__WORK REQUIRED__. Range to reproduce from the entries below: the line with "### Size and", the line with "(hL : ∀ h ∈ L, h", and every line in between. Give them exactly and give nothing else.
**** INFORMATION PROVIDED ****
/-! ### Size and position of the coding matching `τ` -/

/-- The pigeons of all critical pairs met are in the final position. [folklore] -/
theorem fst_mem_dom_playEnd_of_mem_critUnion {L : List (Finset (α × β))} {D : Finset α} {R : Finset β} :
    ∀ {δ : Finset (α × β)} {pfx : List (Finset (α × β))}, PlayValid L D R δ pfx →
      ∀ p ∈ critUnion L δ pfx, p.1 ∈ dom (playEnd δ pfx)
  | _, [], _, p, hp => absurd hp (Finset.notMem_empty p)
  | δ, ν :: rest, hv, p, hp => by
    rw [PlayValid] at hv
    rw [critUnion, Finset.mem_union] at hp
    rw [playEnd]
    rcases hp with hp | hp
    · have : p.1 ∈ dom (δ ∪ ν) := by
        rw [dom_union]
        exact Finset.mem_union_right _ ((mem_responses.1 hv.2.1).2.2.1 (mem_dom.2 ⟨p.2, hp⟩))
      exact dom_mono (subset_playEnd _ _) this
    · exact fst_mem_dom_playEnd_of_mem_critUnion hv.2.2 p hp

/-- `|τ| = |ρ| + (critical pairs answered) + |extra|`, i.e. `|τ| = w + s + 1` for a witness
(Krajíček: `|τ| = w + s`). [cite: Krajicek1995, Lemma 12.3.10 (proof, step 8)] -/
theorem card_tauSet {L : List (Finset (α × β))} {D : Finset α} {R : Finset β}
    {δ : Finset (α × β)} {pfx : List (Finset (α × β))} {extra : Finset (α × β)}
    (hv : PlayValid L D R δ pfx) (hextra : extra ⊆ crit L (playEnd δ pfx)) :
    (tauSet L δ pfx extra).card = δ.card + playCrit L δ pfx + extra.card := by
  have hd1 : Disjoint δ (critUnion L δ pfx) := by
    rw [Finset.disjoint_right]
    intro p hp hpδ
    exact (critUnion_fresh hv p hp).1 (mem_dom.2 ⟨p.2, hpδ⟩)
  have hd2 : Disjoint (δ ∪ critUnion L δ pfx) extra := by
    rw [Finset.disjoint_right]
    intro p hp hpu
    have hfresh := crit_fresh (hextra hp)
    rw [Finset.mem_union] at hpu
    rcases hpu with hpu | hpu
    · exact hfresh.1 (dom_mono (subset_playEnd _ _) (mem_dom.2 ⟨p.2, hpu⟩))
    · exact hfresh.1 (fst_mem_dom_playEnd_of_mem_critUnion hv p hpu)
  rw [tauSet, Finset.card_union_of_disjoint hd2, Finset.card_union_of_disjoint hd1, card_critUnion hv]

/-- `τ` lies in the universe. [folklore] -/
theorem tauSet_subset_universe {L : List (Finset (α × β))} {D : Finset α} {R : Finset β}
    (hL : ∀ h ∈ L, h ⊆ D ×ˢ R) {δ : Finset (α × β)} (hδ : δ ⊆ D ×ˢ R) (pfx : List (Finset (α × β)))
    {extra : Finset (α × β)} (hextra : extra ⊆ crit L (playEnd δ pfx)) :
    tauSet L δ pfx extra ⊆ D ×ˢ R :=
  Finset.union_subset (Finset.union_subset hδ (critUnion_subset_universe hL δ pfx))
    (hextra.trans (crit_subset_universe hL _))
****
**** INFORMATION PROVIDED ****
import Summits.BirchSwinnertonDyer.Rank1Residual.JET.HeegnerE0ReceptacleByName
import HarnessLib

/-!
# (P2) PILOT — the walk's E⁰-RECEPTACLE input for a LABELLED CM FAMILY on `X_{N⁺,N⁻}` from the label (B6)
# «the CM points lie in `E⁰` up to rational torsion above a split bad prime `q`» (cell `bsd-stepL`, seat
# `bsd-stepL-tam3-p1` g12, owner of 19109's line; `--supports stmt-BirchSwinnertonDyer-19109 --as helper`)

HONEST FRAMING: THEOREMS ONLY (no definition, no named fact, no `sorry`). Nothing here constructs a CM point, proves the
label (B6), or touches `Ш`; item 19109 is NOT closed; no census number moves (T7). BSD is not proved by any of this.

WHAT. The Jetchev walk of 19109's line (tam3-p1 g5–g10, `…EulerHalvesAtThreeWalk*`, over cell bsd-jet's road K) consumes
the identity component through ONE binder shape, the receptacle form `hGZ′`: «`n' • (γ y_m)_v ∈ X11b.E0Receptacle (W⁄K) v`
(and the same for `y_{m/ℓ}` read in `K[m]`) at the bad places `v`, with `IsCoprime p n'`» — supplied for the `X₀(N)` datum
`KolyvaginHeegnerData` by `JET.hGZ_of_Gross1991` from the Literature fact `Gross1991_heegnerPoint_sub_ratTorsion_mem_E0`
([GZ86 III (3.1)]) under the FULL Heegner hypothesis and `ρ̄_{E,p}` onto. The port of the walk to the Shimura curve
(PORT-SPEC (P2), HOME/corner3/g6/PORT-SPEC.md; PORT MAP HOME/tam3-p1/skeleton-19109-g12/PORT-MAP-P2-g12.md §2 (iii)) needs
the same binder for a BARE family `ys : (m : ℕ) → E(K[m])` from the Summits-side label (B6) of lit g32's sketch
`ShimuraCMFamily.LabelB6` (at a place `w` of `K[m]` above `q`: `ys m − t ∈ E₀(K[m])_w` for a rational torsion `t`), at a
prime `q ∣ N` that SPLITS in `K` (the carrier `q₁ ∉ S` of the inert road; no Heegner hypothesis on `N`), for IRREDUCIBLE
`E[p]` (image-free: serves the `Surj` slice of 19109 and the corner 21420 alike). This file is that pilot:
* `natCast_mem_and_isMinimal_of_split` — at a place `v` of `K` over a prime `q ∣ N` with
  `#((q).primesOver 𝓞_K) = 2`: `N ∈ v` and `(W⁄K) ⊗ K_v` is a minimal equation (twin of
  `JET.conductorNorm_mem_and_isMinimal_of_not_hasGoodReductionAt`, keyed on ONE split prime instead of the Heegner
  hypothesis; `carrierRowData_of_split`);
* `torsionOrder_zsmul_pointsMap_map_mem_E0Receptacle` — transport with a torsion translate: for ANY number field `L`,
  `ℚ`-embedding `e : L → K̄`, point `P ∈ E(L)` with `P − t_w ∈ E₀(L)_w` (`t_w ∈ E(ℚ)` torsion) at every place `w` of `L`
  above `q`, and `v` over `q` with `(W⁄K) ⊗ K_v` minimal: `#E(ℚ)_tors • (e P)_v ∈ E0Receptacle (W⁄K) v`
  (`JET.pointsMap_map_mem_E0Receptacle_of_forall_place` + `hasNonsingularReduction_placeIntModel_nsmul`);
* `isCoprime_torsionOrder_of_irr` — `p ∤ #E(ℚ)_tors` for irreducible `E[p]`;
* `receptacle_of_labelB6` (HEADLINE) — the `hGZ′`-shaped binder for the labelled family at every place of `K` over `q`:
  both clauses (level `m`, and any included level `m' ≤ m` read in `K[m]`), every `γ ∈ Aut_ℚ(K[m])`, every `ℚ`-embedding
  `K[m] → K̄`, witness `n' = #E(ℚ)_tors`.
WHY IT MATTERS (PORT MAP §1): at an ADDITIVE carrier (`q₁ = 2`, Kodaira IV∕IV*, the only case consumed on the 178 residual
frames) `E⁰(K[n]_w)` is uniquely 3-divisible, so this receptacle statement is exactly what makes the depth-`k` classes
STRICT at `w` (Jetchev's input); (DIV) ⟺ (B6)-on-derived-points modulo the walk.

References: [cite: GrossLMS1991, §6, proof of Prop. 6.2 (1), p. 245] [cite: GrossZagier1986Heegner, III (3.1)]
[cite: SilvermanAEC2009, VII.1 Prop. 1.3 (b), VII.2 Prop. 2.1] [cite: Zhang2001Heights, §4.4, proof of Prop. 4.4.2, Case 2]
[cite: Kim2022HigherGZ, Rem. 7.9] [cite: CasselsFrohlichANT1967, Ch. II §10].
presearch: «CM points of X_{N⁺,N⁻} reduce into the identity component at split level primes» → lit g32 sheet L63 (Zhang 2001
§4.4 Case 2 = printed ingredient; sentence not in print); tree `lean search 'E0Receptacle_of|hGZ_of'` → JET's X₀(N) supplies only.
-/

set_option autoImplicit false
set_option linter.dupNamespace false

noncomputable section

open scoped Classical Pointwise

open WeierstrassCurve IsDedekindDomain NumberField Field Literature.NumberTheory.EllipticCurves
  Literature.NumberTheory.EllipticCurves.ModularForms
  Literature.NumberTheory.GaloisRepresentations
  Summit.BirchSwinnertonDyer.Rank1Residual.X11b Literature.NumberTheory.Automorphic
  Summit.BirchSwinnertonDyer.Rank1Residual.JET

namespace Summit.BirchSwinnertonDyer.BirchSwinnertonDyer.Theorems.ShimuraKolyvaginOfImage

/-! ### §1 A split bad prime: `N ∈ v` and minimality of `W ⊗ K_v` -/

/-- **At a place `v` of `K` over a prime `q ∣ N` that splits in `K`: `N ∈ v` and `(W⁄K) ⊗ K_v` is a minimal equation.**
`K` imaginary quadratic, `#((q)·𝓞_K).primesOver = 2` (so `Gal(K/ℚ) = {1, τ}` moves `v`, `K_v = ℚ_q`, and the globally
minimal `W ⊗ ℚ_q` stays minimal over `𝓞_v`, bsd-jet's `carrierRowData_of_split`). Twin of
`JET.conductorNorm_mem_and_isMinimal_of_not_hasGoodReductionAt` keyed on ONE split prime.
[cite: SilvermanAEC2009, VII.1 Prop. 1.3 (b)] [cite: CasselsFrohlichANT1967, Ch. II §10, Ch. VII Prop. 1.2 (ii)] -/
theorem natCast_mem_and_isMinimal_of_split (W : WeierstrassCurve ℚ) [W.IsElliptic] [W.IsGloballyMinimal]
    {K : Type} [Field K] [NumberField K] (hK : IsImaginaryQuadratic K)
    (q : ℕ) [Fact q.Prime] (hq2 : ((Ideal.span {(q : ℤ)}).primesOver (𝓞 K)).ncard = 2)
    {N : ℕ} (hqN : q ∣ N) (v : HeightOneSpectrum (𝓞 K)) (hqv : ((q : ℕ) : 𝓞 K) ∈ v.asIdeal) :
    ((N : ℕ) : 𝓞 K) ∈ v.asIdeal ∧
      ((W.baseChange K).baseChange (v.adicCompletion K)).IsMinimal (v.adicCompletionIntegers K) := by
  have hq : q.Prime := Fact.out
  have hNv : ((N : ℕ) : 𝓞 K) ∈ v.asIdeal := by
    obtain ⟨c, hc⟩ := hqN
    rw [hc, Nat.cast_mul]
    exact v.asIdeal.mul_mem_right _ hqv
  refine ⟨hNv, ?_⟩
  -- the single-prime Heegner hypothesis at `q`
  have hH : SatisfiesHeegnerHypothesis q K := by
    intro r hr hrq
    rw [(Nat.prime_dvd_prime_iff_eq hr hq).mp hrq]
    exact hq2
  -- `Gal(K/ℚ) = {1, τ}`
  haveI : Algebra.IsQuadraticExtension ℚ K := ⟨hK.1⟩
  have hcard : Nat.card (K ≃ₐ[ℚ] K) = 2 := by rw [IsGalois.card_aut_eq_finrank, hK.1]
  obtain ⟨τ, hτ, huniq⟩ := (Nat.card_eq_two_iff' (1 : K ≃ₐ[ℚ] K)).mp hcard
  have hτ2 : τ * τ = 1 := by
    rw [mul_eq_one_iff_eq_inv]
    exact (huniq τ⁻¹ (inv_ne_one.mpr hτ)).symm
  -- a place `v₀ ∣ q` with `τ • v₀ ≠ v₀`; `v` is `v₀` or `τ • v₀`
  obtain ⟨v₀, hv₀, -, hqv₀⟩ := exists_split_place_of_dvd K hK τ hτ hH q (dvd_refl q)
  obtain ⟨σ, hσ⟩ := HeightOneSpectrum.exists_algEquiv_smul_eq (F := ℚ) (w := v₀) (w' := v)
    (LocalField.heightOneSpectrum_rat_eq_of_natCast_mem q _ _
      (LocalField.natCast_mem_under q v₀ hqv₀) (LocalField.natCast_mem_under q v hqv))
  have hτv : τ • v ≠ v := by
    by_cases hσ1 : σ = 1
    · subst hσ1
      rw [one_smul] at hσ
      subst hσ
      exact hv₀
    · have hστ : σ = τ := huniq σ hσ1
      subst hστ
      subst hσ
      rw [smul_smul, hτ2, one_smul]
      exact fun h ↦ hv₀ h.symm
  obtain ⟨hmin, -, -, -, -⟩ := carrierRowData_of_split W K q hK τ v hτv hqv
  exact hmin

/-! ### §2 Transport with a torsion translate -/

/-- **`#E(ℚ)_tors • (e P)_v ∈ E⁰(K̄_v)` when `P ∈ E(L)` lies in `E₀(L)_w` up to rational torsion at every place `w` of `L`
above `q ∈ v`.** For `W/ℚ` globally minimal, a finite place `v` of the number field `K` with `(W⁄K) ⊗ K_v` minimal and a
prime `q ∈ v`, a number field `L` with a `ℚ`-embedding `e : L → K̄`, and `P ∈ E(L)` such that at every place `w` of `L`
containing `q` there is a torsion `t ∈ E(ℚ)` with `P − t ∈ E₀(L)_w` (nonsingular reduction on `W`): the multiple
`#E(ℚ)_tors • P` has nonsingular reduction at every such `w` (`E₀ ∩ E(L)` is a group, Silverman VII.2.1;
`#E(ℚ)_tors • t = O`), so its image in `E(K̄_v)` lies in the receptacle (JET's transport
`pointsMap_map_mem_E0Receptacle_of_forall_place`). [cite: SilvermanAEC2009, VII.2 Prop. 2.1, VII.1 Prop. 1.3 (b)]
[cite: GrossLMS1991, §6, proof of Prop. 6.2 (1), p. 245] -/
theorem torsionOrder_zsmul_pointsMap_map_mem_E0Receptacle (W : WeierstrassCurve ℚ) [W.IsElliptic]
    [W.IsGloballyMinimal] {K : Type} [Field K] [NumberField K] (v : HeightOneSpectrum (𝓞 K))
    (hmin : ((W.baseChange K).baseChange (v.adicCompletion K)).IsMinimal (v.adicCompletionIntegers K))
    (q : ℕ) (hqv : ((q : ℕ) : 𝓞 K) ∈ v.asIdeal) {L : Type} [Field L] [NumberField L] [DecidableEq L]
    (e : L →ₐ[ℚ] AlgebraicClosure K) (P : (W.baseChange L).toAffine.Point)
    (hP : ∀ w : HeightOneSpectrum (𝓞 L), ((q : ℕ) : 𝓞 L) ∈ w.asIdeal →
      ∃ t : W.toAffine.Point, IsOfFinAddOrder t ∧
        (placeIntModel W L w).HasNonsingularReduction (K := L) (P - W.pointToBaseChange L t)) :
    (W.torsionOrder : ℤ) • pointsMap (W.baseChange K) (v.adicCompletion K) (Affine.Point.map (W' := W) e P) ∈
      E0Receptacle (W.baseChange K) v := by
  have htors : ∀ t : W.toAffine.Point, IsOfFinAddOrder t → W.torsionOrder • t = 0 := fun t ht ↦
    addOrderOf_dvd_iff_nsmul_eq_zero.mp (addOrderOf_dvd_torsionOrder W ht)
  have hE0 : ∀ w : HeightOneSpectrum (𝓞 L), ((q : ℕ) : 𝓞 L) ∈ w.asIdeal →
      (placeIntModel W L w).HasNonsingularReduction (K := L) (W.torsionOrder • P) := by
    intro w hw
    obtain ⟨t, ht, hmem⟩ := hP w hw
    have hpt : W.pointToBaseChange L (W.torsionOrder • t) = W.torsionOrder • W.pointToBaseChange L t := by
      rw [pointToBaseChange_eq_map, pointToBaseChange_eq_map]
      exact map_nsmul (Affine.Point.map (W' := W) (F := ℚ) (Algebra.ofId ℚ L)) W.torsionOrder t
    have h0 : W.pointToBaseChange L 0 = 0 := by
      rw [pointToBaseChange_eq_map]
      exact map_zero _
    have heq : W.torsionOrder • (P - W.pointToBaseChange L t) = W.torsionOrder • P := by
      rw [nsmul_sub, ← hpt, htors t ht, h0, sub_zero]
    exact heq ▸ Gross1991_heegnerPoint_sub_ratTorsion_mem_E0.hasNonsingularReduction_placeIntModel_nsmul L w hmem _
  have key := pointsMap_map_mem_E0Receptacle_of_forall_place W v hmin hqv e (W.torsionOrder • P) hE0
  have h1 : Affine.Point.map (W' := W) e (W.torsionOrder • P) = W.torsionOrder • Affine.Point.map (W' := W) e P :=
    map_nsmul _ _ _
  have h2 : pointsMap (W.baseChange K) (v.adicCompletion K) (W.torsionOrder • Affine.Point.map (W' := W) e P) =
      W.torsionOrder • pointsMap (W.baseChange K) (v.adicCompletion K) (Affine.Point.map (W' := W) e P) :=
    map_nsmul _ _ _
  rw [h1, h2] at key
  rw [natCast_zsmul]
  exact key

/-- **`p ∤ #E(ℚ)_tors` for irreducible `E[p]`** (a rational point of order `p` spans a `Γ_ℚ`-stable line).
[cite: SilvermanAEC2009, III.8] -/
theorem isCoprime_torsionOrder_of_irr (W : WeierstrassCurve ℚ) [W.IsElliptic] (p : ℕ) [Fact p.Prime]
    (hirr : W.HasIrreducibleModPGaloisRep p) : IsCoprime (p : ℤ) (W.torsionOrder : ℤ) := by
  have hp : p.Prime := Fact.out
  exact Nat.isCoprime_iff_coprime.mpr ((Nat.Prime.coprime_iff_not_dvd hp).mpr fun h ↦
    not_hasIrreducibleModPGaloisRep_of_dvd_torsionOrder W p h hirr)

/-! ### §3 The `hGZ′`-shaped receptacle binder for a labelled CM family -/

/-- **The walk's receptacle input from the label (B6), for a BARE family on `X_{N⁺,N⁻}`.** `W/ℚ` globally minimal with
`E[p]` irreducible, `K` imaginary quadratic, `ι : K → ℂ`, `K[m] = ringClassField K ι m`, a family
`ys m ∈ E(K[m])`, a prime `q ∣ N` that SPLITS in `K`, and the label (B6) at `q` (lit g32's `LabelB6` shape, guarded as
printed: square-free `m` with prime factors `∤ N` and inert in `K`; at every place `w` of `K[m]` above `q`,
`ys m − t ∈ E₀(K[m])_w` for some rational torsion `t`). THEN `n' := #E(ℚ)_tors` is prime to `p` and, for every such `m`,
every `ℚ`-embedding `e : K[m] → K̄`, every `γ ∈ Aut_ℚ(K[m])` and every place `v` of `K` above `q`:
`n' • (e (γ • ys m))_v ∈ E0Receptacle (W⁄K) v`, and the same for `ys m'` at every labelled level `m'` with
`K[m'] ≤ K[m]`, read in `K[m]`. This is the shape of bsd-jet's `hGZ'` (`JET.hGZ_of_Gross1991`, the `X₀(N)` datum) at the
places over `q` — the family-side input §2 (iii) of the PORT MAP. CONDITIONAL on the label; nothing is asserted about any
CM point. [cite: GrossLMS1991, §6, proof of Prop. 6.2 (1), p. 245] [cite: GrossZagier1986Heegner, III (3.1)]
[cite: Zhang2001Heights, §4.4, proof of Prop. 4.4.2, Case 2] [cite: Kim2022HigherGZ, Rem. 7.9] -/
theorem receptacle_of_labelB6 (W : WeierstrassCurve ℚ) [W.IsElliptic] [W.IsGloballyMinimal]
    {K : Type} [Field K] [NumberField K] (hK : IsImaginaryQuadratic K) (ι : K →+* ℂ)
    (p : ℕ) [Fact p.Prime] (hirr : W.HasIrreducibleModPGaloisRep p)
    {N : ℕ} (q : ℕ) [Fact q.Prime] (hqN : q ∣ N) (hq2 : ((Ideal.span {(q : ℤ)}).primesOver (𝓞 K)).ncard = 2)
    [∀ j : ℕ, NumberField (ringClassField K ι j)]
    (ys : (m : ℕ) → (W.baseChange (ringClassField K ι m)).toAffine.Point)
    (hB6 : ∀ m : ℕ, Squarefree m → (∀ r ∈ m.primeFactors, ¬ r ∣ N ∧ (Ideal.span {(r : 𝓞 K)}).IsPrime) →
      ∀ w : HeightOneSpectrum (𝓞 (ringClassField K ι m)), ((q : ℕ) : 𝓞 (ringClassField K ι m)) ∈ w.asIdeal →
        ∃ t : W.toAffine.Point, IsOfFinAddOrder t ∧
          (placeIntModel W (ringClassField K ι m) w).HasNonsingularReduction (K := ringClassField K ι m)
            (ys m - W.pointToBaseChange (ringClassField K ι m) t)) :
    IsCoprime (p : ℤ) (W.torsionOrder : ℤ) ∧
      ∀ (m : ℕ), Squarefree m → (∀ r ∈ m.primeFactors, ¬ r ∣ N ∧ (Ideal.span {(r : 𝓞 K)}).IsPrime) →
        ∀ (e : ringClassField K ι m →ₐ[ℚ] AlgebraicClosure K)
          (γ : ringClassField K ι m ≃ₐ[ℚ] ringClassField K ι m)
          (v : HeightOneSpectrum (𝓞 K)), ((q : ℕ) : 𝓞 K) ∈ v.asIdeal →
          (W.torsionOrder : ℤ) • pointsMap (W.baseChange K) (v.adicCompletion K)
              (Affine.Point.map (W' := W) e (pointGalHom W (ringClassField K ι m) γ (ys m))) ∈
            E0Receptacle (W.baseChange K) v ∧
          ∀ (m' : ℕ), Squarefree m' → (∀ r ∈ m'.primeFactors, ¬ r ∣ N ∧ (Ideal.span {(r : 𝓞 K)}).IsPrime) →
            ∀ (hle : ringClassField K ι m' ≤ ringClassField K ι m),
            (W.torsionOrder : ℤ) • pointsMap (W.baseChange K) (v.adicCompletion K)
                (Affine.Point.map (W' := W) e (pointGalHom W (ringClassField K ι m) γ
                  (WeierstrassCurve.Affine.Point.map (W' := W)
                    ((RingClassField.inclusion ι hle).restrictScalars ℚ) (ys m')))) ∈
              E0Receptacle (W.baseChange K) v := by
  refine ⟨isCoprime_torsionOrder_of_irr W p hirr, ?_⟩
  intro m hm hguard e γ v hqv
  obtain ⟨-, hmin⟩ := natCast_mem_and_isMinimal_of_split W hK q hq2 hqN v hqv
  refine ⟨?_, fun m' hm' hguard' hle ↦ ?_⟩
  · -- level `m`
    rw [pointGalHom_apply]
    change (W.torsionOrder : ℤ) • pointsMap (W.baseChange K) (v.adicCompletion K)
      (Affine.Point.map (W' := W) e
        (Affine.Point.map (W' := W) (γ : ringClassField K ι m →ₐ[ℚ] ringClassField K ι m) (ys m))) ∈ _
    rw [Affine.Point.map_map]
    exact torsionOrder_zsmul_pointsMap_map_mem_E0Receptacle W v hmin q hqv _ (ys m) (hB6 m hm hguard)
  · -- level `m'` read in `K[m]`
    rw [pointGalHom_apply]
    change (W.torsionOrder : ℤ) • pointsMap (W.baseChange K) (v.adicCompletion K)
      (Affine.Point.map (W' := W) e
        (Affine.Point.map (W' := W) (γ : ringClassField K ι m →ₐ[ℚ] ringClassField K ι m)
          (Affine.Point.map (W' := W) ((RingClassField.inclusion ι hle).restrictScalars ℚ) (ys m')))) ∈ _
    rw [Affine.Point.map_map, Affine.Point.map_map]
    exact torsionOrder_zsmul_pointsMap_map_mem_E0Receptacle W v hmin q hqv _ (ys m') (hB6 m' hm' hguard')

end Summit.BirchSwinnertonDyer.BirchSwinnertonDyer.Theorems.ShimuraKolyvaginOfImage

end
****
__ANSWER SPACE__.
/-! ### Size and position of the coding matching `τ` -/

/-- The pigeons of all critical pairs met are in the final position. [folklore] -/
theorem fst_mem_dom_playEnd_of_mem_critUnion {L : List (Finset (α × β))} {D : Finset α} {R : Finset β} :
    ∀ {δ : Finset (α × β)} {pfx : List (Finset (α × β))}, PlayValid L D R δ pfx →
      ∀ p ∈ critUnion L δ pfx, p.1 ∈ dom (playEnd δ pfx)
  | _, [], _, p, hp => absurd hp (Finset.notMem_empty p)
  | δ, ν :: rest, hv, p, hp => by
    rw [PlayValid] at hv
    rw [critUnion, Finset.mem_union] at hp
    rw [playEnd]
    rcases hp with hp | hp
    · have : p.1 ∈ dom (δ ∪ ν) := by
        rw [dom_union]
        exact Finset.mem_union_right _ ((mem_responses.1 hv.2.1).2.2.1 (mem_dom.2 ⟨p.2, hp⟩))
      exact dom_mono (subset_playEnd _ _) this
    · exact fst_mem_dom_playEnd_of_mem_critUnion hv.2.2 p hp

/-- `|τ| = |ρ| + (critical pairs answered) + |extra|`, i.e. `|τ| = w + s + 1` for a witness
(Krajíček: `|τ| = w + s`). [cite: Krajicek1995, Lemma 12.3.10 (proof, step 8)] -/
theorem card_tauSet {L : List (Finset (α × β))} {D : Finset α} {R : Finset β}
    {δ : Finset (α × β)} {pfx : List (Finset (α × β))} {extra : Finset (α × β)}
    (hv : PlayValid L D R δ pfx) (hextra : extra ⊆ crit L (playEnd δ pfx)) :
    (tauSet L δ pfx extra).card = δ.card + playCrit L δ pfx + extra.card := by
  have hd1 : Disjoint δ (critUnion L δ pfx) := by
    rw [Finset.disjoint_right]
    intro p hp hpδ
    exact (critUnion_fresh hv p hp).1 (mem_dom.2 ⟨p.2, hpδ⟩)
  have hd2 : Disjoint (δ ∪ critUnion L δ pfx) extra := by
    rw [Finset.disjoint_right]
    intro p hp hpu
    have hfresh := crit_fresh (hextra hp)
    rw [Finset.mem_union] at hpu
    rcases hpu with hpu | hpu
    · exact hfresh.1 (dom_mono (subset_playEnd _ _) (mem_dom.2 ⟨p.2, hpu⟩))
    · exact hfresh.1 (fst_mem_dom_playEnd_of_mem_critUnion hv p hpu)
  rw [tauSet, Finset.card_union_of_disjoint hd2, Finset.card_union_of_disjoint hd1, card_critUnion hv]

/-- `τ` lies in the universe. [folklore] -/
theorem tauSet_subset_universe {L : List (Finset (α × β))} {D : Finset α} {R : Finset β}
    (hL : ∀ h ∈ L, h ⊆ D ×ˢ R) {δ : Finset (α × β)} (hδ : δ ⊆ D ×ˢ R) (pfx : List (Finset (α × β)))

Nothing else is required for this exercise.